» REQUIREMENT
When the line containing "arbitrary automorphism of" is found in the data below, copy it and each line after it through the line containing "one-root orbit up to", exactly and with no others.

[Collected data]
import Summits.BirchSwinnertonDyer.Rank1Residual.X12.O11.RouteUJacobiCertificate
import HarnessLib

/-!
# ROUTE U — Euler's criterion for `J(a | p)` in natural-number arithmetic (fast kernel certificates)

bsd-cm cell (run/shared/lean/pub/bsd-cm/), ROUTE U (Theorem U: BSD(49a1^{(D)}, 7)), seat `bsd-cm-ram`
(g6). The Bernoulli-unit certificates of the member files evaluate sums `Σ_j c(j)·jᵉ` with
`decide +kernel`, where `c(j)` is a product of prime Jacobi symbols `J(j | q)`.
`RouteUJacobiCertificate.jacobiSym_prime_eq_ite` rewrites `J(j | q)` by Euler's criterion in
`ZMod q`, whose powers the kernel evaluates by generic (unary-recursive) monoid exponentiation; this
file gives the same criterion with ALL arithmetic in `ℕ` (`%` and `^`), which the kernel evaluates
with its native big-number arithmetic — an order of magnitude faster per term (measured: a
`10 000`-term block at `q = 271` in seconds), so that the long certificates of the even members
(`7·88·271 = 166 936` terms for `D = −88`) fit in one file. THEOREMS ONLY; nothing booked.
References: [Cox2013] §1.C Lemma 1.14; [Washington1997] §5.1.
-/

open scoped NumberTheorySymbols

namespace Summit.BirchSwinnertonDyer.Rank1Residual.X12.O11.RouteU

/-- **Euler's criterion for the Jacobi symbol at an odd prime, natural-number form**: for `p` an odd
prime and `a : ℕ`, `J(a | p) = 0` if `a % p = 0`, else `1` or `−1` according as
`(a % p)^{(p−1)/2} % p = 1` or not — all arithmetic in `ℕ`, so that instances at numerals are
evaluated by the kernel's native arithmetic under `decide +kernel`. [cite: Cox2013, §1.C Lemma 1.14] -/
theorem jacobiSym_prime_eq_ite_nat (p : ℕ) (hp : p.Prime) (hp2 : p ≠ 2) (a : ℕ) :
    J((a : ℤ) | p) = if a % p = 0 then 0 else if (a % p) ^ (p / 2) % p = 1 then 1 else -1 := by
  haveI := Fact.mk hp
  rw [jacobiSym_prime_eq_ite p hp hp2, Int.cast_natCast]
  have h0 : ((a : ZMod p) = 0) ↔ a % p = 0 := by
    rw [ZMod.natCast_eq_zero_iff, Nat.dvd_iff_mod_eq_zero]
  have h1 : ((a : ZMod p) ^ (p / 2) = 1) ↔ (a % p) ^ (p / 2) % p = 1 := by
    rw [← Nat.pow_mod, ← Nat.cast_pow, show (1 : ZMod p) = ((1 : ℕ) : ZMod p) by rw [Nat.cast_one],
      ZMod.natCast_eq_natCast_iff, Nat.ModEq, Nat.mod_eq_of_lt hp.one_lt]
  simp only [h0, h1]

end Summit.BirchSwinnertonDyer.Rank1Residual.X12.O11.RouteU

---

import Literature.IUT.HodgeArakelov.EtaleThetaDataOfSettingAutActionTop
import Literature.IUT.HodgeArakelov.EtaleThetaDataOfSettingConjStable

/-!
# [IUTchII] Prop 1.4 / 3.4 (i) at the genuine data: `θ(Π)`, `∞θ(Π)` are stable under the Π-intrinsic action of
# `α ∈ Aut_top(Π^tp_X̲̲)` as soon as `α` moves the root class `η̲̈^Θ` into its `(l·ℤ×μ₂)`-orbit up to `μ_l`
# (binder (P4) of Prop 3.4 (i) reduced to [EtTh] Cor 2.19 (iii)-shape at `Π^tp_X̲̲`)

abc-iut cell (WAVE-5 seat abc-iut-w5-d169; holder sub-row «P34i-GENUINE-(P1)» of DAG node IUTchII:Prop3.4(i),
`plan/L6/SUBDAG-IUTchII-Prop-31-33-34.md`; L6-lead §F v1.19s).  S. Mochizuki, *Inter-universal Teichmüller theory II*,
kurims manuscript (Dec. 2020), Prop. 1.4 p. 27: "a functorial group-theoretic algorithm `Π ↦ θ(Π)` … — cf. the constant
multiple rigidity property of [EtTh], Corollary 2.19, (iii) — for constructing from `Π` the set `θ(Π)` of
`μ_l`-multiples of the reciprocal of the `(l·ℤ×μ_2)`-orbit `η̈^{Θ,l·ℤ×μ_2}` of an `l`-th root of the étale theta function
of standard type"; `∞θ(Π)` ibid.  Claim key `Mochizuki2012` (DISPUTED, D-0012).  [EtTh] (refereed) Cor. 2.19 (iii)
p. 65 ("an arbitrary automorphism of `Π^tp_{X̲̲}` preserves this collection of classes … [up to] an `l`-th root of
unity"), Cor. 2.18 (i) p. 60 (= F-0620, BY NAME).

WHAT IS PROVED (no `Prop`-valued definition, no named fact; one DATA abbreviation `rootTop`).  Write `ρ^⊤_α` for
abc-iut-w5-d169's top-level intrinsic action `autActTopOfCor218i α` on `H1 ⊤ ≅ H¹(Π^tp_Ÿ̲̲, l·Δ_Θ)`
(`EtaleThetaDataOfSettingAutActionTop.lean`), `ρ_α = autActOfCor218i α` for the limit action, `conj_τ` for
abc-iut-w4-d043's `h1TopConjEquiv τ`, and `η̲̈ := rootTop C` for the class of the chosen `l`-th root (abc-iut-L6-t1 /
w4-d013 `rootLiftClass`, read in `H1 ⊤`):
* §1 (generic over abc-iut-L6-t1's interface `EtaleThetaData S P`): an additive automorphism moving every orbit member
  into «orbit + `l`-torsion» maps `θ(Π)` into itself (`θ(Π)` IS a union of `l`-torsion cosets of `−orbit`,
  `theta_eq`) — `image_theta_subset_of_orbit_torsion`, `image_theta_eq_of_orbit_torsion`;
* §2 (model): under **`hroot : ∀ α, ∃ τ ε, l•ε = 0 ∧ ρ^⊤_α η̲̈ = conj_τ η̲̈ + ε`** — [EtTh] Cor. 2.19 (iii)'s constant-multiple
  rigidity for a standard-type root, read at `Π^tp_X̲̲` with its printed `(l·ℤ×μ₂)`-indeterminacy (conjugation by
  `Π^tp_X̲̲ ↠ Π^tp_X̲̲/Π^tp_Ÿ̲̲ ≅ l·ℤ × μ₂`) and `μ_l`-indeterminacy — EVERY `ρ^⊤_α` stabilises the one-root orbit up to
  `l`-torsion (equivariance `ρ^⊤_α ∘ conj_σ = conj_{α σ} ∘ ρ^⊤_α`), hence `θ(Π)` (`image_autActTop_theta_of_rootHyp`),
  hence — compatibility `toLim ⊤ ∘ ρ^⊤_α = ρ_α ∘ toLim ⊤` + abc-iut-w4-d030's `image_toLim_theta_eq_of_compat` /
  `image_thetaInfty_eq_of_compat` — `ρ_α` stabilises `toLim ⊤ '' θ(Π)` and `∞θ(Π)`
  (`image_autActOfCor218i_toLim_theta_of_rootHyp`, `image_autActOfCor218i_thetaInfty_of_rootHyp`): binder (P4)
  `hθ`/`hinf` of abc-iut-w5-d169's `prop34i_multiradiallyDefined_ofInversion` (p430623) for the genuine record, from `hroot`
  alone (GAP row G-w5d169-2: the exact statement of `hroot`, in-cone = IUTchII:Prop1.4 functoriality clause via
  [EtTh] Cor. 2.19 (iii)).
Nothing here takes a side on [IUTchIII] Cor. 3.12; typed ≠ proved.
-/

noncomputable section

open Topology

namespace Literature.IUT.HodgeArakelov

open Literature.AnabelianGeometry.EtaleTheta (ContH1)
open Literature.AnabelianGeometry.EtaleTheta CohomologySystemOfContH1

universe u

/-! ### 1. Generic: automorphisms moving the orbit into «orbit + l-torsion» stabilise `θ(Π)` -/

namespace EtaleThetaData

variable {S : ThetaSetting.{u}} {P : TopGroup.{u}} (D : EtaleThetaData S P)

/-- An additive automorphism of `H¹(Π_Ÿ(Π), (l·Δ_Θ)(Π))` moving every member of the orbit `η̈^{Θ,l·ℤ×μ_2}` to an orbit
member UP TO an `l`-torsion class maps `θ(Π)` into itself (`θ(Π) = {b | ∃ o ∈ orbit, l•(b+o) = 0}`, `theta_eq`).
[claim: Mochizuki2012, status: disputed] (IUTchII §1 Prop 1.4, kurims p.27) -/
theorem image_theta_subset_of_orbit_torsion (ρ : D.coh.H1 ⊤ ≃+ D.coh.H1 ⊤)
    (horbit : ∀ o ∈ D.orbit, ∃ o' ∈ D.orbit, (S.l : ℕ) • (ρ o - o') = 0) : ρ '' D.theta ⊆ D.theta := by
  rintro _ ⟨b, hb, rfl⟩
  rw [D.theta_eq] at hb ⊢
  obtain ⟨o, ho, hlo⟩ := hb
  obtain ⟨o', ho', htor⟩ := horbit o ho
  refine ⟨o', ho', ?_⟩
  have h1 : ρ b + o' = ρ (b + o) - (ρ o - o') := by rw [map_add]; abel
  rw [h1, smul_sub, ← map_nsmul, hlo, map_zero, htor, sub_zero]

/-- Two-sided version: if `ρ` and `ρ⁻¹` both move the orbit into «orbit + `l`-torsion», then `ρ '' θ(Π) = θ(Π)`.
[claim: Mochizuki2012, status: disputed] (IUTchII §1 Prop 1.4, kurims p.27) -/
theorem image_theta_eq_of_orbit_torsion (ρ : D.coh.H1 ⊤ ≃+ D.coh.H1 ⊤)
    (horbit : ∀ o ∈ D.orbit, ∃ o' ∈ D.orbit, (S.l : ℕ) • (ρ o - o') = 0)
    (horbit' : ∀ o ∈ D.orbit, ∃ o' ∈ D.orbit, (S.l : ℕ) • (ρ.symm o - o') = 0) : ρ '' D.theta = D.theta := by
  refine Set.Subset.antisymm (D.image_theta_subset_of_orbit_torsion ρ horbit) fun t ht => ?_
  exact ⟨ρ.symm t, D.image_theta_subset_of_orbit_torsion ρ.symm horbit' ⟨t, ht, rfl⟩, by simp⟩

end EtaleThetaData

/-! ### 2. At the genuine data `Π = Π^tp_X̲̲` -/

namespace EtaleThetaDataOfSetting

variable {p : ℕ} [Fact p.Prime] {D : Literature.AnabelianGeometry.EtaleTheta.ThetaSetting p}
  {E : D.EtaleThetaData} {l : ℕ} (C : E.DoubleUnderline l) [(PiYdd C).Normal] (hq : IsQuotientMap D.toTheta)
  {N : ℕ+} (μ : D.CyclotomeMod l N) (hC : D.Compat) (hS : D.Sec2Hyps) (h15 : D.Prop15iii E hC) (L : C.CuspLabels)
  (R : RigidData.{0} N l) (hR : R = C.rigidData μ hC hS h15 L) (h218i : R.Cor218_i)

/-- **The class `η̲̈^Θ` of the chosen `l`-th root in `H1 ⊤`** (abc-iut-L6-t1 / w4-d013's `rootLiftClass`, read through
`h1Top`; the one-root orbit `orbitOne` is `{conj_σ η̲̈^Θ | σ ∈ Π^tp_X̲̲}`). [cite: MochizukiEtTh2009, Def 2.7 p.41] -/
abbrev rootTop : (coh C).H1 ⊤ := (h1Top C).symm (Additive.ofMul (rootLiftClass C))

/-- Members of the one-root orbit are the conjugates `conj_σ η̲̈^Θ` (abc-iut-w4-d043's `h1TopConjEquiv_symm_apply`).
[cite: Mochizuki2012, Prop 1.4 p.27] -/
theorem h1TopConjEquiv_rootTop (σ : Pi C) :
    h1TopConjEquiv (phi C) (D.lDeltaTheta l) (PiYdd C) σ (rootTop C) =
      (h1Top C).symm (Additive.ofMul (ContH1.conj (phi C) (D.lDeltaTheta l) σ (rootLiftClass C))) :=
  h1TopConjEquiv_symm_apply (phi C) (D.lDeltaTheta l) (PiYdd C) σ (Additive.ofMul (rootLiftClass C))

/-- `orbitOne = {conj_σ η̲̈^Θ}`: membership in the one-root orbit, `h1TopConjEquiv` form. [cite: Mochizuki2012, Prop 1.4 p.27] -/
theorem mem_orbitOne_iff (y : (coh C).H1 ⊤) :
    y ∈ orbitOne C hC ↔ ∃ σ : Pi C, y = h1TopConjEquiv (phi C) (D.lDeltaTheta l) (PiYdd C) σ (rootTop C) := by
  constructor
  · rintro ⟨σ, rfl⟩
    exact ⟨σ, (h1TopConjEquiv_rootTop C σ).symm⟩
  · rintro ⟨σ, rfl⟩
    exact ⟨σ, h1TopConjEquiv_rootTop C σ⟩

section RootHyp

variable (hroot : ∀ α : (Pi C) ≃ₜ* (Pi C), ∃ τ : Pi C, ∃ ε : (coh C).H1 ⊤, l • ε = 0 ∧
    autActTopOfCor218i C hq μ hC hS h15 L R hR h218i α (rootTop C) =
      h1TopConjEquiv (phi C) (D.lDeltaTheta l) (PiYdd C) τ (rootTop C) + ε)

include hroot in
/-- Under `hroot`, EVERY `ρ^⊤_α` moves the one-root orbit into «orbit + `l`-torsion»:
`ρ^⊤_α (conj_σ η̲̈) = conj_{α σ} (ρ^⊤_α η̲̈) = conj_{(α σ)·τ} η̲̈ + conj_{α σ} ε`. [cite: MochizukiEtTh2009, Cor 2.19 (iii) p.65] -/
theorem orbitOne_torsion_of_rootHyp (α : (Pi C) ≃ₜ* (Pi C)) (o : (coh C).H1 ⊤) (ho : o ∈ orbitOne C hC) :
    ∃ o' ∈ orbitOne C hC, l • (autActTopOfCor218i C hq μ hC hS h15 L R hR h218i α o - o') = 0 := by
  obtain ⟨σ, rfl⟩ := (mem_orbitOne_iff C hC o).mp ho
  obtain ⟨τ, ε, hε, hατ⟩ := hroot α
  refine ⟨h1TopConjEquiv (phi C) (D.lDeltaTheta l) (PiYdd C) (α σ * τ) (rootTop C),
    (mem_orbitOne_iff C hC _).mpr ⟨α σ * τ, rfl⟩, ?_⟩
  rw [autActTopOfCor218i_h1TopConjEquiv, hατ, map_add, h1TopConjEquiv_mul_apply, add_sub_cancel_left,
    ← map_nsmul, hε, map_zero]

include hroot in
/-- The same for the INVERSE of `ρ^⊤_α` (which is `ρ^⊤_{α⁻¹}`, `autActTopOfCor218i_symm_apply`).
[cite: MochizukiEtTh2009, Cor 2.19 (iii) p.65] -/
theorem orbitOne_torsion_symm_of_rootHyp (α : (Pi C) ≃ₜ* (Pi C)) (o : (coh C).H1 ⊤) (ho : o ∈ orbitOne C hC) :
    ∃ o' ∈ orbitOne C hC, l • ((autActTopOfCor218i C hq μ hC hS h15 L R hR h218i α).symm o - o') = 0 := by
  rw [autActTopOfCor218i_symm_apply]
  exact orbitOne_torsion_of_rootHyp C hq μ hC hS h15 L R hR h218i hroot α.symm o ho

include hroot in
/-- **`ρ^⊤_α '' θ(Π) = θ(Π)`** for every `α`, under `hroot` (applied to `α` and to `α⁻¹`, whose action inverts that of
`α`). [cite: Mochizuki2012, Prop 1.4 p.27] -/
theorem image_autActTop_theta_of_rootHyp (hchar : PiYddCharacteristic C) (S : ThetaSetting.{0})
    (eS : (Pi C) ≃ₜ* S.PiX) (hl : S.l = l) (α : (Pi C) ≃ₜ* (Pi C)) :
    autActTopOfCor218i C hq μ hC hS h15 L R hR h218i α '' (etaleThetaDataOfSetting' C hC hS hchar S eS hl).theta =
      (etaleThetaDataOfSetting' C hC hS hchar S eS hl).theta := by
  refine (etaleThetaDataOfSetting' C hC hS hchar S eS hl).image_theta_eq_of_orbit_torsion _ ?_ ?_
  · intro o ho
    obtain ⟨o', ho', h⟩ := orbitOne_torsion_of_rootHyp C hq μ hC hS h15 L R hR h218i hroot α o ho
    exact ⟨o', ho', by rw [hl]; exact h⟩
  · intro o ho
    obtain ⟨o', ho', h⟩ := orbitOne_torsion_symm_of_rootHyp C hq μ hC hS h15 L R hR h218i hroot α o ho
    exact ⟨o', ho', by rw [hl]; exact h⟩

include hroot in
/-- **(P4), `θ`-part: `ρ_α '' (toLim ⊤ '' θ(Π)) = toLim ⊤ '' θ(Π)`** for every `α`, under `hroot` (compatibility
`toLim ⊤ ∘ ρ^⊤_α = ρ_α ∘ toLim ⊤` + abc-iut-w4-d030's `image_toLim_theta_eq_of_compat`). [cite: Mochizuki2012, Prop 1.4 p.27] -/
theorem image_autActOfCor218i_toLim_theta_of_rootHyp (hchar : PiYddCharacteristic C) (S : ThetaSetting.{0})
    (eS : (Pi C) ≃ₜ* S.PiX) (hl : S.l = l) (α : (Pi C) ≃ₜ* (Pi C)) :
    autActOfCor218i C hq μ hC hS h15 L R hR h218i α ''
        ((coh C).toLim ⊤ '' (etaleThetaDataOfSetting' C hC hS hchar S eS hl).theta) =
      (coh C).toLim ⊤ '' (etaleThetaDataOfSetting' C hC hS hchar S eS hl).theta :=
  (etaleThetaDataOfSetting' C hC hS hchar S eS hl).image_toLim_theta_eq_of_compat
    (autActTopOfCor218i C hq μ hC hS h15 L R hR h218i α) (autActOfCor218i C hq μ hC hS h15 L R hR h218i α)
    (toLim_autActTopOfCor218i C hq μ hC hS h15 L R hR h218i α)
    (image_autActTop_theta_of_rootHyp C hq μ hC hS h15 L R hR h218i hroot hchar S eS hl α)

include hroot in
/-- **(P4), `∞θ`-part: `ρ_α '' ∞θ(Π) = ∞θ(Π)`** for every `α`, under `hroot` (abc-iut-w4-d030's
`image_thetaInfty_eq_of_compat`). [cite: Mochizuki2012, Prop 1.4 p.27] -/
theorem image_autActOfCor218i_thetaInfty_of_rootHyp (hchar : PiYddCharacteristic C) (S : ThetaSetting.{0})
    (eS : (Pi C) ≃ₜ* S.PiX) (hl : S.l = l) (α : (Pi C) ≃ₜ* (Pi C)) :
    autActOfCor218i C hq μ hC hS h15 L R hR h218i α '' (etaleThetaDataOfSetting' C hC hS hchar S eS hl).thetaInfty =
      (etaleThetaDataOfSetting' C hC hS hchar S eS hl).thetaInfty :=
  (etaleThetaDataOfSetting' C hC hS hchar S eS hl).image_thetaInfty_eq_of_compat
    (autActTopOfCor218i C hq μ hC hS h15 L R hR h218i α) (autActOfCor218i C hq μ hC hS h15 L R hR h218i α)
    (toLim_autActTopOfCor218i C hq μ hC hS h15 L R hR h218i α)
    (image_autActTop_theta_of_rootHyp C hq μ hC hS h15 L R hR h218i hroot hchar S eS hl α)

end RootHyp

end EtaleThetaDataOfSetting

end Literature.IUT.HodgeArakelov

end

» WRITTEN RESPONSE
p. 65 ("an arbitrary automorphism of `Π^tp_{X̲̲}` preserves this collection of classes … [up to] an `l`-th root of
unity"), Cor. 2.18 (i) p. 60 (= F-0620, BY NAME).

WHAT IS PROVED (no `Prop`-valued definition, no named fact; one DATA abbreviation `rootTop`).  Write `ρ^⊤_α` for
abc-iut-w5-d169's top-level intrinsic action `autActTopOfCor218i α` on `H1 ⊤ ≅ H¹(Π^tp_Ÿ̲̲, l·Δ_Θ)`
(`EtaleThetaDataOfSettingAutActionTop.lean`), `ρ_α = autActOfCor218i α` for the limit action, `conj_τ` for
abc-iut-w4-d043's `h1TopConjEquiv τ`, and `η̲̈ := rootTop C` for the class of the chosen `l`-th root (abc-iut-L6-t1 /
w4-d013 `rootLiftClass`, read in `H1 ⊤`):
* §1 (generic over abc-iut-L6-t1's interface `EtaleThetaData S P`): an additive automorphism moving every orbit member
  into «orbit + `l`-torsion» maps `θ(Π)` into itself (`θ(Π)` IS a union of `l`-torsion cosets of `−orbit`,
  `theta_eq`) — `image_theta_subset_of_orbit_torsion`, `image_theta_eq_of_orbit_torsion`;
* §2 (model): under **`hroot : ∀ α, ∃ τ ε, l•ε = 0 ∧ ρ^⊤_α η̲̈ = conj_τ η̲̈ + ε`** — [EtTh] Cor. 2.19 (iii)'s constant-multiple
  rigidity for a standard-type root, read at `Π^tp_X̲̲` with its printed `(l·ℤ×μ₂)`-indeterminacy (conjugation by
  `Π^tp_X̲̲ ↠ Π^tp_X̲̲/Π^tp_Ÿ̲̲ ≅ l·ℤ × μ₂`) and `μ_l`-indeterminacy — EVERY `ρ^⊤_α` stabilises the one-root orbit up to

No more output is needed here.